All entries below are to be set down again exactly as given.

● **RECORDS FOR THIS TASK**

=====

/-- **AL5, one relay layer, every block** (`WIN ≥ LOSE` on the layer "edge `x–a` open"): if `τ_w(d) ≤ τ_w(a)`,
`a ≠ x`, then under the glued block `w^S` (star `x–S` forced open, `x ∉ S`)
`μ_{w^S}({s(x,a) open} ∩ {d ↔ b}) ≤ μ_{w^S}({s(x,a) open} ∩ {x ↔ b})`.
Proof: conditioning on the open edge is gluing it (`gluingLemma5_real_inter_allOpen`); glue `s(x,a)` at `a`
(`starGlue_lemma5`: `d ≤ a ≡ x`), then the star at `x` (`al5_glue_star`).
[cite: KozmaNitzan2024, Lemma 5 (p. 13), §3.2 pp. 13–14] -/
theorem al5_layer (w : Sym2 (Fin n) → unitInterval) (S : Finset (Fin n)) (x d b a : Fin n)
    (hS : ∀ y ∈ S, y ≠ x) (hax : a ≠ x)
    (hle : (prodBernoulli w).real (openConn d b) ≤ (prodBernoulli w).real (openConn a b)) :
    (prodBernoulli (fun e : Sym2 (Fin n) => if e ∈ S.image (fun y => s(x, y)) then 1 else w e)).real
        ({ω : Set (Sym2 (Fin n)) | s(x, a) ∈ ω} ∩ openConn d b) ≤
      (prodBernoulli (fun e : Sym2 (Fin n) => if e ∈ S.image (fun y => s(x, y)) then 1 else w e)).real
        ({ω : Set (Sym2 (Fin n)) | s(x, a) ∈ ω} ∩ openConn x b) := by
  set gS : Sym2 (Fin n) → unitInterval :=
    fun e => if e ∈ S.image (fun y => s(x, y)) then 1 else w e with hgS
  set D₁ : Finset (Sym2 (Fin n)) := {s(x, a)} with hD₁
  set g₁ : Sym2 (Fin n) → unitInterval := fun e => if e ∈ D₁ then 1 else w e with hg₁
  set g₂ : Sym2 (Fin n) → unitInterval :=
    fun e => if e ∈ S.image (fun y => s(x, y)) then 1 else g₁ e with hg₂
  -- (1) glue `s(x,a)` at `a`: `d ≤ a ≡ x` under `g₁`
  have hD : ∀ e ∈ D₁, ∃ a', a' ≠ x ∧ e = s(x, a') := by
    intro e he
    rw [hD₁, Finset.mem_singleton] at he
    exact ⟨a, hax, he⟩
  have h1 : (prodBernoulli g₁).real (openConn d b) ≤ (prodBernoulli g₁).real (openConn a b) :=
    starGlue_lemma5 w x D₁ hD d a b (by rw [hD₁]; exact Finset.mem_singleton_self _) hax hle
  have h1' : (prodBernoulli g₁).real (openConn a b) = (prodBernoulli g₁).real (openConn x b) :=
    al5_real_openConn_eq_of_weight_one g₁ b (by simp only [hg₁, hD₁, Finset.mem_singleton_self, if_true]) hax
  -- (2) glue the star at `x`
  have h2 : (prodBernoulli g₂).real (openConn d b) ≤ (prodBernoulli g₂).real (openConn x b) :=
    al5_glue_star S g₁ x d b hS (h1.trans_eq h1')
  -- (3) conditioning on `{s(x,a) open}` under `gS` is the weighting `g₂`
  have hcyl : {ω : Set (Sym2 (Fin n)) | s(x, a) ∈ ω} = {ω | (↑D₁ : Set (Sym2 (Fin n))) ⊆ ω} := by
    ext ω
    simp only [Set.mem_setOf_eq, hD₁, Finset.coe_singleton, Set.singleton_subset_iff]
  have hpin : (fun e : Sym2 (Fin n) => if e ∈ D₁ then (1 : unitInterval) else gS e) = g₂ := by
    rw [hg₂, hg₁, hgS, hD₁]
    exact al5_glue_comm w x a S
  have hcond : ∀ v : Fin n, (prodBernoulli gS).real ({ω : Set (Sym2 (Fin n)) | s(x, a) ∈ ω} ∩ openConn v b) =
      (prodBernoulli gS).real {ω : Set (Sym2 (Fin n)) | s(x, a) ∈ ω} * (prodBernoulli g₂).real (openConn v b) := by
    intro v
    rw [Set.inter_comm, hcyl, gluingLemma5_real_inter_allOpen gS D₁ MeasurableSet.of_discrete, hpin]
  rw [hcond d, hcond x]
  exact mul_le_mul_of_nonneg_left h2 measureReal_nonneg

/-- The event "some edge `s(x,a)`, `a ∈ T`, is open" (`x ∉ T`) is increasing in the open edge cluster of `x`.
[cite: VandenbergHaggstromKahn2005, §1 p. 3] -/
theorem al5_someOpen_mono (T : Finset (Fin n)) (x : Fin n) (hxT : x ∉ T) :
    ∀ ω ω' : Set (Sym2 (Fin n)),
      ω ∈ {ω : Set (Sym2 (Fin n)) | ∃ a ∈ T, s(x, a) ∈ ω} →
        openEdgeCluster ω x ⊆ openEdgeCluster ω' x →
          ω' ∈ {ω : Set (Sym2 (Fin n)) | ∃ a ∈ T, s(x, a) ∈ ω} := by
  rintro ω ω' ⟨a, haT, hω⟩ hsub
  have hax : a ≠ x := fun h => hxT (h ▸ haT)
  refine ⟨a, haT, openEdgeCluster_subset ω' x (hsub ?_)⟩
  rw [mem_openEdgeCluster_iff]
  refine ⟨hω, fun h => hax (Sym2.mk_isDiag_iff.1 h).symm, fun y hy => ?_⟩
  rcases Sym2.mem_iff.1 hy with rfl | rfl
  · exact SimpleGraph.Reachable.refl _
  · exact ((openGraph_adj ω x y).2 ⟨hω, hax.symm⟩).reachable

=====

● **SOLUTION**
/-- **AL5, one relay layer, every block** (`WIN ≥ LOSE` on the layer "edge `x–a` open"): if `τ_w(d) ≤ τ_w(a)`,
`a ≠ x`, then under the glued block `w^S` (star `x–S` forced open, `x ∉ S`)
`μ_{w^S}({s(x,a) open} ∩ {d ↔ b}) ≤ μ_{w^S}({s(x,a) open} ∩ {x ↔ b})`.
Proof: conditioning on the open edge is gluing it (`gluingLemma5_real_inter_allOpen`); glue `s(x,a)` at `a`
(`starGlue_lemma5`: `d ≤ a ≡ x`), then the star at `x` (`al5_glue_star`).
[cite: KozmaNitzan2024, Lemma 5 (p. 13), §3.2 pp. 13–14] -/
theorem al5_layer (w : Sym2 (Fin n) → unitInterval) (S : Finset (Fin n)) (x d b a : Fin n)
    (hS : ∀ y ∈ S, y ≠ x) (hax : a ≠ x)
    (hle : (prodBernoulli w).real (openConn d b) ≤ (prodBernoulli w).real (openConn a b)) :
    (prodBernoulli (fun e : Sym2 (Fin n) => if e ∈ S.image (fun y => s(x, y)) then 1 else w e)).real
        ({ω : Set (Sym2 (Fin n)) | s(x, a) ∈ ω} ∩ openConn d b) ≤
      (prodBernoulli (fun e : Sym2 (Fin n) => if e ∈ S.image (fun y => s(x, y)) then 1 else w e)).real
        ({ω : Set (Sym2 (Fin n)) | s(x, a) ∈ ω} ∩ openConn x b) := by
  set gS : Sym2 (Fin n) → unitInterval :=
    fun e => if e ∈ S.image (fun y => s(x, y)) then 1 else w e with hgS
  set D₁ : Finset (Sym2 (Fin n)) := {s(x, a)} with hD₁
  set g₁ : Sym2 (Fin n) → unitInterval := fun e => if e ∈ D₁ then 1 else w e with hg₁
  set g₂ : Sym2 (Fin n) → unitInterval :=
    fun e => if e ∈ S.image (fun y => s(x, y)) then 1 else g₁ e with hg₂
  -- (1) glue `s(x,a)` at `a`: `d ≤ a ≡ x` under `g₁`
  have hD : ∀ e ∈ D₁, ∃ a', a' ≠ x ∧ e = s(x, a') := by
    intro e he
    rw [hD₁, Finset.mem_singleton] at he
    exact ⟨a, hax, he⟩
  have h1 : (prodBernoulli g₁).real (openConn d b) ≤ (prodBernoulli g₁).real (openConn a b) :=
    starGlue_lemma5 w x D₁ hD d a b (by rw [hD₁]; exact Finset.mem_singleton_self _) hax hle
  have h1' : (prodBernoulli g₁).real (openConn a b) = (prodBernoulli g₁).real (openConn x b) :=
    al5_real_openConn_eq_of_weight_one g₁ b (by simp only [hg₁, hD₁, Finset.mem_singleton_self, if_true]) hax
  -- (2) glue the star at `x`
  have h2 : (prodBernoulli g₂).real (openConn d b) ≤ (prodBernoulli g₂).real (openConn x b) :=
    al5_glue_star S g₁ x d b hS (h1.trans_eq h1')
  -- (3) conditioning on `{s(x,a) open}` under `gS` is the weighting `g₂`
  have hcyl : {ω : Set (Sym2 (Fin n)) | s(x, a) ∈ ω} = {ω | (↑D₁ : Set (Sym2 (Fin n))) ⊆ ω} := by
    ext ω
    simp only [Set.mem_setOf_eq, hD₁, Finset.coe_singleton, Set.singleton_subset_iff]
  have hpin : (fun e : Sym2 (Fin n) => if e ∈ D₁ then (1 : unitInterval) else gS e) = g₂ := by
    rw [hg₂, hg₁, hgS, hD₁]
    exact al5_glue_comm w x a S
  have hcond : ∀ v : Fin n, (prodBernoulli gS).real ({ω : Set (Sym2 (Fin n)) | s(x, a) ∈ ω} ∩ openConn v b) =
      (prodBernoulli gS).real {ω : Set (Sym2 (Fin n)) | s(x, a) ∈ ω} * (prodBernoulli g₂).real (openConn v b) := by
    intro v
    rw [Set.inter_comm, hcyl, gluingLemma5_real_inter_allOpen gS D₁ MeasurableSet.of_discrete, hpin]
  rw [hcond d, hcond x]
  exact mul_le_mul_of_nonneg_left h2 measureReal_nonneg

/-- The event "some edge `s(x,a)`, `a ∈ T`, is open" (`x ∉ T`) is increasing in the open edge cluster of `x`.
[cite: VandenbergHaggstromKahn2005, §1 p. 3] -/
theorem al5_someOpen_mono (T : Finset (Fin n)) (x : Fin n) (hxT : x ∉ T) :
    ∀ ω ω' : Set (Sym2 (Fin n)),
      ω ∈ {ω : Set (Sym2 (Fin n)) | ∃ a ∈ T, s(x, a) ∈ ω} →
        openEdgeCluster ω x ⊆ openEdgeCluster ω' x →
          ω' ∈ {ω : Set (Sym2 (Fin n)) | ∃ a ∈ T, s(x, a) ∈ ω} := by
  rintro ω ω' ⟨a, haT, hω⟩ hsub
  have hax : a ≠ x := fun h => hxT (h ▸ haT)
  refine ⟨a, haT, openEdgeCluster_subset ω' x (hsub ?_)⟩
  rw [mem_openEdgeCluster_iff]
  refine ⟨hω, fun h => hax (Sym2.mk_isDiag_iff.1 h).symm, fun y hy => ?_⟩
  rcases Sym2.mem_iff.1 hy with rfl | rfl
  · exact SimpleGraph.Reachable.refl _
  · exact ((openGraph_adj ω x y).2 ⟨hω, hax.symm⟩).reachable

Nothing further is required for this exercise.